=== Begin Enclosure ===
/-- **Every even-total function is the boundary of a symmetric function** (connectivity: pair up
the support along walks). [cite: DawarWilsenach2025, Lemma 7.7 (proof: "consider any simple path from u to v … reversing the direction of every edge on this path")] -/
theorem exists_sym_bd_eq (hT : TwoLeaving R) : ∀ (n : ℕ) (t : Fin M → ZMod 2), (supp t).card ≤ n →
    ∑ w, t w = 0 → ∃ g : Sym R, bd g.1 = t := by
  intro n
  induction n using Nat.strong_induction_on with
  | _ n ih =>
    intro t hn ht
    by_cases h0 : supp t = ∅
    · refine ⟨⟨0, fun _ => rfl⟩, ?_⟩
      rw [bd_zero]
      funext w
      symm
      refine (zmod2_eq_zero_or_one (t w)).resolve_right fun h1 => ?_
      have : w ∈ supp t := Finset.mem_filter.2 ⟨mem_univ _, h1⟩
      rw [h0] at this; simp at this
    · obtain ⟨a, ha⟩ := Finset.nonempty_iff_ne_empty.2 h0
      -- a second support point
      have hcard : 1 < (supp t).card := by
        rw [sum_eq_card_supp] at ht
        have hpos : 0 < (supp t).card := Finset.card_pos.2 ⟨a, ha⟩
        by_contra hle
        have h1 : (supp t).card = 1 := by omega
        rw [h1] at ht; exact absurd ht (by decide)
      obtain ⟨b, hb, hba⟩ := Finset.exists_mem_ne hcard a
      -- remove `a` and `b`
      set t' : Fin M → ZMod 2 := t + Pi.single a 1 + Pi.single b 1 with ht'
      have hsupp : supp t' = ((supp t).erase a).erase b := by
        ext w
        simp only [supp, Finset.mem_filter, Finset.mem_univ, true_and, Finset.mem_erase, ht', Pi.add_apply]
        have hta := (Finset.mem_filter.1 ha).2
        have htb := (Finset.mem_filter.1 hb).2
        by_cases hwa : w = a
        · subst hwa
          rw [Pi.single_eq_same, Pi.single_eq_of_ne (Ne.symm hba), hta]
          simp
        · by_cases hwb : w = b
          · subst hwb
            rw [Pi.single_eq_same, Pi.single_eq_of_ne hwa, htb]
            simp
          · rw [Pi.single_eq_of_ne hwa, Pi.single_eq_of_ne hwb, add_zero, add_zero]
            simp [hwa, hwb]
      have hlt : (supp t').card < n := by
        rw [hsupp]
        have h1 : ((supp t).erase a).card = (supp t).card - 1 := Finset.card_erase_of_mem ha
        have h2 : (((supp t).erase a).erase b).card = ((supp t).erase a).card - 1 :=
          Finset.card_erase_of_mem (Finset.mem_erase.2 ⟨hba, hb⟩)
        omega
      have hsum' : ∑ w, t' w = 0 := by
        simp only [ht', Pi.add_apply, Finset.sum_add_distrib, ht, Finset.sum_pi_single', Finset.mem_univ, if_true]
        decide
      obtain ⟨g', hg'⟩ := ih _ hlt t' le_rfl hsum'
      obtain ⟨W⟩ := reachable_of_twoLeaving_empty R hT a b
      refine ⟨⟨wgauge R W + g'.1, fun δ => by rw [Pi.add_apply, Pi.add_apply, wgauge_rot, g'.2]⟩, ?_⟩
      show bd (wgauge R W + g'.1) = t
      rw [bd_add, bd_wgauge, hg', ht']
      funext w
      simp only [Pi.add_apply]
      have ha2 := zmod2_add_self ((Pi.single a (1 : ZMod 2) : Fin M → ZMod 2) w)
      have hb2 := zmod2_add_self ((Pi.single b (1 : ZMod 2) : Fin M → ZMod 2) w)
      -- `1_a + 1_b + (t + 1_a + 1_b) = t`
      calc (Pi.single a (1 : ZMod 2) : Fin M → ZMod 2) w + (Pi.single b (1 : ZMod 2) : Fin M → ZMod 2) w +
            (t w + (Pi.single a (1 : ZMod 2) : Fin M → ZMod 2) w + (Pi.single b (1 : ZMod 2) : Fin M → ZMod 2) w)
          = t w + ((Pi.single a (1 : ZMod 2) : Fin M → ZMod 2) w + (Pi.single a (1 : ZMod 2) : Fin M → ZMod 2) w) +
            ((Pi.single b (1 : ZMod 2) : Fin M → ZMod 2) w + (Pi.single b (1 : ZMod 2) : Fin M → ZMod 2) w) := by ring
        _ = t w := by rw [ha2, hb2, add_zero, add_zero]

/-- The kernel of the boundary on symmetric functions: the cycle space. [cite: DawarWilsenach2025, Lemma 7.8 (proof: "its kernel has size 2^{|E|/2−|V|+1}")] -/
abbrev Ker : Type := {g : Sym R // bd g.1 = 0}

/-- `Ker` is finite. [folklore] -/
instance Ker.fintype : Fintype (Ker (R := R)) := Subtype.fintype _

/-- `Ker` is non-empty (it contains `0`). [folklore] -/
theorem card_Ker_pos : 0 < Fintype.card (Ker (R := R)) :=
  Fintype.card_pos_iff.2 ⟨⟨⟨0, fun _ => rfl⟩, bd_zero⟩⟩

/-- **The fibres of the boundary**: a total in the image has exactly `|Ker|` preimages, others
none (Lemma 7.8). [cite: DawarWilsenach2025, Lemma 7.8] -/
theorem card_fibre (hR : NoFixed R) (hT : TwoLeaving R) (t : Fin M → ZMod 2) :
    Fintype.card {g : Sym R // bd g.1 = t} = if ∑ w, t w = 0 then Fintype.card (Ker (R := R)) else 0 := by
  split_ifs with ht
  · obtain ⟨g₀, hg₀⟩ := exists_sym_bd_eq hT _ t le_rfl ht
    refine Fintype.card_congr
      { toFun := fun g => ⟨⟨g.1.1 + g₀.1, fun δ => by rw [Pi.add_apply, Pi.add_apply, g.1.2, g₀.2]⟩, ?_⟩
        invFun := fun g => ⟨⟨g.1.1 + g₀.1, fun δ => by rw [Pi.add_apply, Pi.add_apply, g.1.2, g₀.2]⟩, ?_⟩
        left_inv := fun g => ?_
        right_inv := fun g => ?_ }
    · show bd (g.1.1 + g₀.1) = 0
      rw [bd_add, g.2, hg₀]; funext w; exact zmod2_add_self _
    · show bd (g.1.1 + g₀.1) = t
      rw [bd_add, g.2, hg₀, zero_add]
    · apply Subtype.ext; apply Subtype.ext; funext δ
      show g.1.1 δ + g₀.1 δ + g₀.1 δ = g.1.1 δ
      rw [add_assoc, zmod2_add_self, add_zero]
    · apply Subtype.ext; apply Subtype.ext; funext δ
      show g.1.1 δ + g₀.1 δ + g₀.1 δ = g.1.1 δ
      rw [add_assoc, zmod2_add_self, add_zero]
  · rw [Fintype.card_eq_zero_iff]
    refine ⟨fun g => ht ?_⟩
    rw [← g.2]
    exact sum_bd_eq_zero R hR g.1

/-- **Summing a function of the boundary over the edge space** = `|Ker|` times the sum over the
even totals. [cite: DawarWilsenach2025, Lemma 7.8 ("By linearity, the pre-image of any vector in the image has exactly this size")] -/
theorem sum_sym_eq (hR : NoFixed R) (hT : TwoLeaving R) (G : (Fin M → ZMod 2) → ℤ) :
    ∑ g : Sym R, G (bd g.1) = Fintype.card (Ker (R := R)) * ∑ t : Fin M → ZMod 2, (if ∑ w, t w = 0 then G t else 0) := by
  classical
  have h1 : ∑ g : Sym R, G (bd g.1) = ∑ t : Fin M → ZMod 2, ∑ g ∈ univ.filter (fun g : Sym R => bd g.1 = t), G (bd g.1) := by
    rw [← Finset.sum_fiberwise_of_maps_to (g := fun g : Sym R => bd g.1) (t := univ) (fun _ _ => mem_univ _)]
  rw [h1, Finset.mul_sum]
  refine Finset.sum_congr rfl fun t _ => ?_
  have h2 : ∑ g ∈ univ.filter (fun g : Sym R => bd g.1 = t), G (bd g.1) =
      ∑ g ∈ univ.filter (fun g : Sym R => bd g.1 = t), G t :=
    Finset.sum_congr rfl fun g hg => by rw [(Finset.mem_filter.1 hg).2]
  rw [h2, Finset.sum_const, nsmul_eq_mul]
  have h3 : (univ.filter (fun g : Sym R => bd g.1 = t)).card = Fintype.card {g : Sym R // bd g.1 = t} :=
    (Fintype.card_subtype _).symm
  rw [h3, card_fibre hR hT]
  split_ifs <;> simp

end Sym


/-! ### Lemma 7.9 and the proof of Theorem 7.2: the counts differ -/

section Final

variable (R)

/-- The odd indicator of a labelling: the parity of the labels of the three darts at `w`. [cite: DawarWilsenach2025, §7.2 ("v is odd with respect to an orientation if it has an odd number of incoming edges")] -/
def odf (L : Dart M 3 → ZMod 2) : Fin M → ZMod 2 := fun w => L (w, 0) + L (w, 1) + L (w, 2)

/-- The odd indicator is the boundary. [folklore] -/
theorem odf_eq_bd (L : Dart M 3 → ZMod 2) : odf L = bd L := by
  funext w; simp [odf, bd, Fin.sum_univ_three]

/-- The odd indicator is additive. [folklore] -/
theorem odf_add (L L' : Dart M 3 → ZMod 2) : odf (L + L') = odf L + odf L' := by
  rw [odf_eq_bd, odf_eq_bd, odf_eq_bd, bd_add]

/-- **The number of uniform matchings with labelling `L`** (product of the local counts).
[cite: DawarWilsenach2025, §7.2 (p. 24: "the number of uniform perfect matchings M with →Γ_M = →Γ is 2^{|odd|} 4^{|V|−|odd|}")] -/
theorem card_UL_eq (hR : NoFixed R) {L : Dart M 3 → ZMod 2} (hL : ∀ δ, L (R.rot δ) = L δ + 1) (c : Fin M → ZMod 2) :
    (Fintype.card (UL R c L) : ℤ) = ∏ w, (if odf L w = c w then 4 else 2 : ℤ) := by
  rw [card_UL R hR hL, Nat.cast_prod]
  refine Finset.prod_congr rfl fun w _ => ?_
  rw [card_LocF]
  unfold odf
  split_ifs <;> simp

/-- The sign character of `ZMod 2`. [folklore] -/
def χ (a : ZMod 2) : ℤ := if a = 0 then 1 else -1

/-- The weight `2 − a`. [folklore] -/
def ν (a : ZMod 2) : ℤ := if a = 0 then 2 else 1

/-- `χ` is multiplicative. [folklore] -/
theorem χ_add (a b : ZMod 2) : χ (a + b) = χ a * χ b := by revert a b; decide

/-- `χ` of a sum is the product of the `χ`. [folklore] -/
theorem χ_sum {ι : Type*} (s : Finset ι) (f : ι → ZMod 2) : χ (∑ i ∈ s, f i) = ∏ i ∈ s, χ (f i) := by
  induction s using Finset.induction_on with
  | empty => simp [χ]
  | insert a s ha ih => rw [Finset.sum_insert ha, Finset.prod_insert ha, χ_add, ih]

/-- `χ ≠ 0`. [folklore] -/
theorem χ_ne_zero (a : ZMod 2) : χ a ≠ 0 := by unfold χ; split_ifs <;> norm_num

/-- The SIGNED WEIGHT of a parity vector relative to the special vertex `x`. [folklore] -/
def Fx (x : Fin M) (u : Fin M → ZMod 2) : ℤ := χ (u x) * ∏ w ∈ univ.erase x, ν (u w)

variable (x : Fin M)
=== End Enclosure ===
To do: For each line above that contains the word "else", copy that line.

Response for this exercise:
    Fintype.card {g : Sym R // bd g.1 = t} = if ∑ w, t w = 0 then Fintype.card (Ker (R := R)) else 0 := by
    ∑ g : Sym R, G (bd g.1) = Fintype.card (Ker (R := R)) * ∑ t : Fin M → ZMod 2, (if ∑ w, t w = 0 then G t else 0) := by
    (Fintype.card (UL R c L) : ℤ) = ∏ w, (if odf L w = c w then 4 else 2 : ℤ) := by
def χ (a : ZMod 2) : ℤ := if a = 0 then 1 else -1
def ν (a : ZMod 2) : ℤ := if a = 0 then 2 else 1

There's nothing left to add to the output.